In the era of digital transformation, organizations are facing a scale of change that is unprecedented in human history. The rate at which we are gaining data and metrics about our customers and the actions they take is increasing at an accelerating rate, thus demanding companies to always stay resilient and adaptive. The Internet of Things has the potential to introduce connectivity on new levels in the future world. While numerous agile start-ups are emerging, we are still at the phase where successful monetization is challenging. The rewards of a connected world will certainly be worth the wait, once organizations can gradually start to derive profitable value from the IoT.
As we discussed in the previous article, technology is evolving rapidly, and the internet has changed the way people communicate and handle routine tasks. The world is ultimately connected, and the answers to the most intricate questions can now be found on the internet. From cars that did only the job of transporting people from one point to another now pull off feats unheard of before. They can talk to us and other cars, make autonomous decisions and do more. We also have driverless cars that have almost bridged the gap between science and imagination.

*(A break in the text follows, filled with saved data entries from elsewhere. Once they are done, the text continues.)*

import Summits.RiemannHypothesis.RiemannHypothesis.Theorems.WeilFormatCCinfCertStagesEven
import Summits.RiemannHypothesis.RiemannHypothesis.Theorems.WeilFormatCCinfCertStageT
import Summits.RiemannHypothesis.RiemannHypothesis.Theorems.WeilFormatCCinfCertGlue
import HarnessLib

/-!
# Format C, design C∞ (E2 data side): even-sector GLUE — the door's middle-Gram and Hankel blocks as generic stage tables

Route context: Fourier–Galerkin / Schur-complement certificates of Weil positivity on a window ("format C", C∞ door;
pipeline spec `run/shared/lean/pub/rh-explicit/rh-explicit-weil-2/gen16/E2F-CERT-PIPELINE.md` §2; supporting
stmt-RiemannHypothesis-0098; seat rh-explicit-weil-2).

The generic stages (`CinfStageT.TgenR`, `CinfStageL.LgenR`) work with `ℕ`-indexed real tables; the door's blocks
(`CinfStageE.TxxR …`, `CinfStageE.HxxR …`) are sums over `m ∈ Ico B m₀`, over `Fin r`, and over the family index
`Fin 4 × Fin D`.  This file names the glued / flattened `ℕ`-indexed tables of the even sector and proves the identities
that let the assembly stage read the claimed `T` and Hankel tables as the door's blocks:

* `CinfGlueE.gN` (resolved middle columns, x-rows then β-rows, column `t ↔ m = B + t`), `vN` (`1/wmid (B+t)`),
  `AN` (family-matrix rows on the flattened family index `f = y.2 + D·y.1`, `CinfGlue.flat`), `GeN`, `ceN`, `GAN` (`Σ_f' Ge·A`);
* `TxxR_eq / TxbR_eq / TbxR_eq / TbbR_eq` — the four middle-Gram blocks are `TgenR gN gN vN Nm` at glued indices
  (`m₀ = B + Nm`);
* `HxxR_eq / HxbR_eq / HbxR_eq / HbbR_eq` — the four Hankel blocks are `TgenR AN GAN 1 (4D) + TgenR AN AN ceN (4D)`.

Finite-sum bookkeeping only; standard axioms; no RH claim.
-/

set_option autoImplicit false
-- `Summit.RiemannHypothesis.RiemannHypothesis.…` is the layout-mandated namespace (summit = problem name).
set_option linter.dupNamespace false

open Finset

noncomputable section

namespace Summit.RiemannHypothesis.RiemannHypothesis.Theorems.WeilFormatC

namespace CinfGlueE

variable {r D : ℕ}

open CinfGlue (uf flat flat_of_lt sum_flatten)

/-! ## The glued tables -/

section Tables

variable (B : ℕ) (Kb : ℕ → ℕ → ℝ) (Fc : Fin r → ℕ → ℝ) (sq : ℝ) (Xr : Fin r → ℕ → ℝ)
  (se : Finset ℕ) (coef : Fin r → ℕ → ℝ)
  (Prow Pimg : ℕ → Fin 4 × Fin D → ℝ) (Rtab : Fin r → Fin 4 × Fin D → ℝ)
  (Ge : Fin 4 × Fin D → Fin 4 × Fin D → ℝ) (ce : Fin 4 × Fin D → ℝ) (wmid : ℕ → ℝ)
  (Λ1 : Fin r → Fin B → ℝ) (Λ2 : Fin r → Fin r → ℝ)

/-- Glued resolved middle columns: row `p < B` = x-row `p`, row `B + j` = β-row `j`; column `t ↔ m = B + t`. -/
def gN (p t : ℕ) : ℝ :=
  if hp : p < B then CinfStageE.gxR B Kb Fc sq Λ1 ⟨p, hp⟩ (B + t)
  else if hq : p - B < r then CinfStageE.gbR B Kb Fc sq Xr Λ2 ⟨p - B, hq⟩ (B + t) else 0

/-- Middle weights on the column index: `1 / wmid (B + t)`. -/
def vN (t : ℕ) : ℝ := 1 / wmid (B + t)

/-- Glued, flattened family matrix: row `p` (x then β), column `f < 4D`. -/
def AN (p f : ℕ) : ℝ :=
  flat D (fun y ↦ if hp : p < B then CinfStageE.AxR B Prow Rtab Λ1 ⟨p, hp⟩ y
    else if hq : p - B < r then CinfStageE.AbR B se coef Fc sq Prow Pimg Rtab Λ2 ⟨p - B, hq⟩ y else 0) f

/-- Flattened Hankel midpoints. -/
def GeN (f f' : ℕ) : ℝ := flat D (fun y ↦ flat D (fun y' ↦ Ge y y') f') f

/-- Flattened Hankel Gershgorin weights. -/
def ceN (f : ℕ) : ℝ := flat D ce f

/-- `Σ_{f'<4D} GeN f f' · AN p f'` (the `Hmid·A` table, rows `p`, columns `f`). -/
def GAN (p f : ℕ) : ℝ := ∑ f' ∈ range (4 * D), GeN (D := D) Ge f f' * AN B Fc sq se coef Prow Pimg Rtab Λ1 Λ2 p f'

/-! ## Middle-Gram blocks -/

variable {B} {m₀ Nm : ℕ}

/-- (helper) `gN_x`. -/
private theorem gN_x (i : Fin B) (t : ℕ) :
    gN B Kb Fc sq Xr Λ1 Λ2 i t = CinfStageE.gxR B Kb Fc sq Λ1 i (B + t) := by
  simp only [gN, dif_pos i.isLt, Fin.eta]

/-- (helper) `gN_b`. -/
private theorem gN_b (j : Fin r) (t : ℕ) :
    gN B Kb Fc sq Xr Λ1 Λ2 (B + j) t = CinfStageE.gbR B Kb Fc sq Xr Λ2 j (B + t) := by
  have h1 : ¬ (B + (j : ℕ) < B) := by omega
  simp only [gN, dif_neg h1, Nat.add_sub_cancel_left, dif_pos j.isLt, Fin.eta]

/-- (helper) `sum_Ico_mid`. -/
private theorem sum_Ico_mid (hm : m₀ = B + Nm) (F : ℕ → ℝ) :
    ∑ m ∈ Finset.Ico B m₀, F m = ∑ t ∈ range Nm, F (B + t) := by
  rw [hm, Finset.sum_Ico_eq_sum_range, Nat.add_sub_cancel_left]

/-- **(x,x) middle Gram** as the generic stage table. -/
theorem TxxR_eq (hm : m₀ = B + Nm) (i i' : Fin B) :
    CinfStageE.TxxR B Kb Fc sq wmid Λ1 m₀ i i'
      = CinfStageT.TgenR (gN B Kb Fc sq Xr Λ1 Λ2) (gN B Kb Fc sq Xr Λ1 Λ2) (vN B wmid) Nm i i' := by
  rw [CinfStageE.TxxR, sum_Ico_mid hm, CinfStageT.TgenR]
  refine Finset.sum_congr rfl fun t _ ↦ ?_
  rw [gN_x, gN_x, vN]; ring

/-- **(x,β) middle Gram** as the generic stage table. -/
theorem TxbR_eq (hm : m₀ = B + Nm) (i : Fin B) (j₁ : Fin r) :
    CinfStageE.TxbR B Kb Fc sq Xr wmid Λ1 Λ2 m₀ i j₁
      = CinfStageT.TgenR (gN B Kb Fc sq Xr Λ1 Λ2) (gN B Kb Fc sq Xr Λ1 Λ2) (vN B wmid) Nm i (B + j₁) := by
  rw [CinfStageE.TxbR, sum_Ico_mid hm, CinfStageT.TgenR]
  refine Finset.sum_congr rfl fun t _ ↦ ?_
  rw [gN_x, gN_b, vN]; ring

/-- **(β,x) middle Gram** as the generic stage table. -/
theorem TbxR_eq (hm : m₀ = B + Nm) (j₁ : Fin r) (i : Fin B) :
    CinfStageE.TbxR B Kb Fc sq Xr wmid Λ1 Λ2 m₀ j₁ i
      = CinfStageT.TgenR (gN B Kb Fc sq Xr Λ1 Λ2) (gN B Kb Fc sq Xr Λ1 Λ2) (vN B wmid) Nm (B + j₁) i := by
  rw [CinfStageE.TbxR, sum_Ico_mid hm, CinfStageT.TgenR]
  refine Finset.sum_congr rfl fun t _ ↦ ?_
  rw [gN_x, gN_b, vN]; ring

/-- **(β,β) middle Gram** as the generic stage table. -/
theorem TbbR_eq (hm : m₀ = B + Nm) (j₁ j₂ : Fin r) :
    CinfStageE.TbbR B Kb Fc sq Xr wmid Λ2 m₀ j₁ j₂
      = CinfStageT.TgenR (gN B Kb Fc sq Xr Λ1 Λ2) (gN B Kb Fc sq Xr Λ1 Λ2) (vN B wmid) Nm (B + j₁) (B + j₂) := by
  rw [CinfStageE.TbbR, sum_Ico_mid hm, CinfStageT.TgenR]
  refine Finset.sum_congr rfl fun t _ ↦ ?_
  rw [gN_b, gN_b, vN]; ring

/-! ## Hankel blocks -/

/-- (helper) `AN_x`. -/
private theorem AN_x (i : Fin B) {f : ℕ} (hf : f < 4 * D) :
    AN B Fc sq se coef Prow Pimg Rtab Λ1 Λ2 i f = CinfStageE.AxR B Prow Rtab Λ1 i (uf D f hf) := by
  simp only [AN, flat, dif_pos hf, dif_pos i.isLt, Fin.eta]

/-- (helper) `AN_b`. -/
private theorem AN_b (j : Fin r) {f : ℕ} (hf : f < 4 * D) :
    AN B Fc sq se coef Prow Pimg Rtab Λ1 Λ2 (B + j) f
      = CinfStageE.AbR B se coef Fc sq Prow Pimg Rtab Λ2 j (uf D f hf) := by
  have h1 : ¬ (B + (j : ℕ) < B) := by omega
  simp only [AN, flat, dif_pos hf, dif_neg h1, Nat.add_sub_cancel_left, dif_pos j.isLt, Fin.eta]

/-- (helper) `GeN_of`. -/
private theorem GeN_of {f f' : ℕ} (hf : f < 4 * D) (hf' : f' < 4 * D) :
    GeN (D := D) Ge f f' = Ge (uf D f hf) (uf D f' hf') := by
  simp only [GeN, flat, dif_pos hf, dif_pos hf']

/-- (helper) `ceN_of`. -/
private theorem ceN_of {f : ℕ} (hf : f < 4 * D) : ceN (D := D) ce f = ce (uf D f hf) := by
  simp only [ceN, flat, dif_pos hf]

/-- The generic form of a Hankel block for two family rows `a`, `b` read through `AN` at glued rows `p`, `p'`. -/
private theorem hankel_generic (p p' : ℕ) (a b : Fin 4 × Fin D → ℝ)
    (ha : ∀ {f : ℕ} (hf : f < 4 * D), AN B Fc sq se coef Prow Pimg Rtab Λ1 Λ2 p f = a (uf D f hf))
    (hb : ∀ {f : ℕ} (hf : f < 4 * D), AN B Fc sq se coef Prow Pimg Rtab Λ1 Λ2 p' f = b (uf D f hf)) :
    ((∑ y, ∑ y', a y * b y' * Ge y y') + ∑ y, ce y * a y * b y)
      = CinfStageT.TgenR (AN B Fc sq se coef Prow Pimg Rtab Λ1 Λ2) (GAN B Fc sq se coef Prow Pimg Rtab Ge Λ1 Λ2)
          (fun _ ↦ 1) (4 * D) p p'
        + CinfStageT.TgenR (AN B Fc sq se coef Prow Pimg Rtab Λ1 Λ2) (AN B Fc sq se coef Prow Pimg Rtab Λ1 Λ2)
          (ceN (D := D) ce) (4 * D) p p' := by
  congr 1
  · -- double sum
    rw [CinfStageT.TgenR, sum_flatten]
    refine Finset.sum_congr rfl fun f hf ↦ ?_
    have hf' := Finset.mem_range.1 hf
    rw [flat, dif_pos hf', sum_flatten, GAN, mul_one, Finset.mul_sum]
    refine Finset.sum_congr rfl fun g hg ↦ ?_
    have hg' := Finset.mem_range.1 hg
    rw [flat, dif_pos hg', ha hf', hb hg', GeN_of Ge hf' hg']
    ring
  · rw [CinfStageT.TgenR, sum_flatten]
    refine Finset.sum_congr rfl fun f hf ↦ ?_
    have hf' := Finset.mem_range.1 hf
    rw [flat, dif_pos hf', ha hf', hb hf', ceN_of ce hf']
    ring

/-- **(x,x) Hankel block** as the sum of the two generic stage tables. -/
theorem HxxR_eq (i i' : Fin B) :
    CinfStageE.HxxR B Prow Rtab Ge ce Λ1 i i'
      = CinfStageT.TgenR (AN B Fc sq se coef Prow Pimg Rtab Λ1 Λ2) (GAN B Fc sq se coef Prow Pimg Rtab Ge Λ1 Λ2)
          (fun _ ↦ 1) (4 * D) i i'
        + CinfStageT.TgenR (AN B Fc sq se coef Prow Pimg Rtab Λ1 Λ2) (AN B Fc sq se coef Prow Pimg Rtab Λ1 Λ2)
          (ceN (D := D) ce) (4 * D) i i' := by
  rw [CinfStageE.HxxR]
  exact hankel_generic Fc sq se coef Prow Pimg Rtab Ge ce Λ1 Λ2 i i' _ _
    (fun hf ↦ AN_x Fc sq se coef Prow Pimg Rtab Λ1 Λ2 i hf) (fun hf ↦ AN_x Fc sq se coef Prow Pimg Rtab Λ1 Λ2 i' hf)

/-- **(x,β) Hankel block.** -/
theorem HxbR_eq (i : Fin B) (j₁ : Fin r) :
    CinfStageE.HxbR B Fc sq se coef Prow Pimg Rtab Ge ce Λ1 Λ2 i j₁
      = CinfStageT.TgenR (AN B Fc sq se coef Prow Pimg Rtab Λ1 Λ2) (GAN B Fc sq se coef Prow Pimg Rtab Ge Λ1 Λ2)
          (fun _ ↦ 1) (4 * D) i (B + j₁)
        + CinfStageT.TgenR (AN B Fc sq se coef Prow Pimg Rtab Λ1 Λ2) (AN B Fc sq se coef Prow Pimg Rtab Λ1 Λ2)
          (ceN (D := D) ce) (4 * D) i (B + j₁) := by
  rw [CinfStageE.HxbR]
  exact hankel_generic Fc sq se coef Prow Pimg Rtab Ge ce Λ1 Λ2 i (B + j₁) _ _
    (fun hf ↦ AN_x Fc sq se coef Prow Pimg Rtab Λ1 Λ2 i hf) (fun hf ↦ AN_b Fc sq se coef Prow Pimg Rtab Λ1 Λ2 j₁ hf)

/-- **(β,x) Hankel block.** -/
theorem HbxR_eq (j₁ : Fin r) (i : Fin B) :
    CinfStageE.HbxR B Fc sq se coef Prow Pimg Rtab Ge ce Λ1 Λ2 j₁ i
      = CinfStageT.TgenR (AN B Fc sq se coef Prow Pimg Rtab Λ1 Λ2) (GAN B Fc sq se coef Prow Pimg Rtab Ge Λ1 Λ2)
          (fun _ ↦ 1) (4 * D) (B + j₁) i
        + CinfStageT.TgenR (AN B Fc sq se coef Prow Pimg Rtab Λ1 Λ2) (AN B Fc sq se coef Prow Pimg Rtab Λ1 Λ2)
          (ceN (D := D) ce) (4 * D) (B + j₁) i := by
  rw [CinfStageE.HbxR]
  exact hankel_generic Fc sq se coef Prow Pimg Rtab Ge ce Λ1 Λ2 (B + j₁) i _ _
    (fun hf ↦ AN_b Fc sq se coef Prow Pimg Rtab Λ1 Λ2 j₁ hf) (fun hf ↦ AN_x Fc sq se coef Prow Pimg Rtab Λ1 Λ2 i hf)

/-- **(β,β) Hankel block.** -/
theorem HbbR_eq (j₁ j₂ : Fin r) :
    CinfStageE.HbbR B Fc sq se coef Prow Pimg Rtab Ge ce Λ2 j₁ j₂
      = CinfStageT.TgenR (AN B Fc sq se coef Prow Pimg Rtab Λ1 Λ2) (GAN B Fc sq se coef Prow Pimg Rtab Ge Λ1 Λ2)
          (fun _ ↦ 1) (4 * D) (B + j₁) (B + j₂)
        + CinfStageT.TgenR (AN B Fc sq se coef Prow Pimg Rtab Λ1 Λ2) (AN B Fc sq se coef Prow Pimg Rtab Λ1 Λ2)
          (ceN (D := D) ce) (4 * D) (B + j₁) (B + j₂) := by
  rw [CinfStageE.HbbR]
  exact hankel_generic Fc sq se coef Prow Pimg Rtab Ge ce Λ1 Λ2 (B + j₁) (B + j₂) _ _
    (fun hf ↦ AN_b Fc sq se coef Prow Pimg Rtab Λ1 Λ2 j₁ hf) (fun hf ↦ AN_b Fc sq se coef Prow Pimg Rtab Λ1 Λ2 j₂ hf)

end Tables

end CinfGlueE

end Summit.RiemannHypothesis.RiemannHypothesis.Theorems.WeilFormatC

end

Connected vehicles attract tons of challenges and problems during and even post-development. While you may think that the problems mostly stem from external factors such as road safety, the reality is that the concerns are internal as well. For a connected car to do its job right, its devices such as sensors, imaging devices, embedded systems, circuits, cloud solutions and more should all be working intact and in tandem with each other.
With intelligent automation enabling businesses to catch opportunities and make fast moves to tap potential, a new future is being written for the automotive industry. Companies that have spent decades refining the art of vehicle production are currently also reinventing themselves. However, taking a realistic look at the connected car industry also reveals multiple challenges and roadblocks that will need to be addressed. Let’s have a look at some of them!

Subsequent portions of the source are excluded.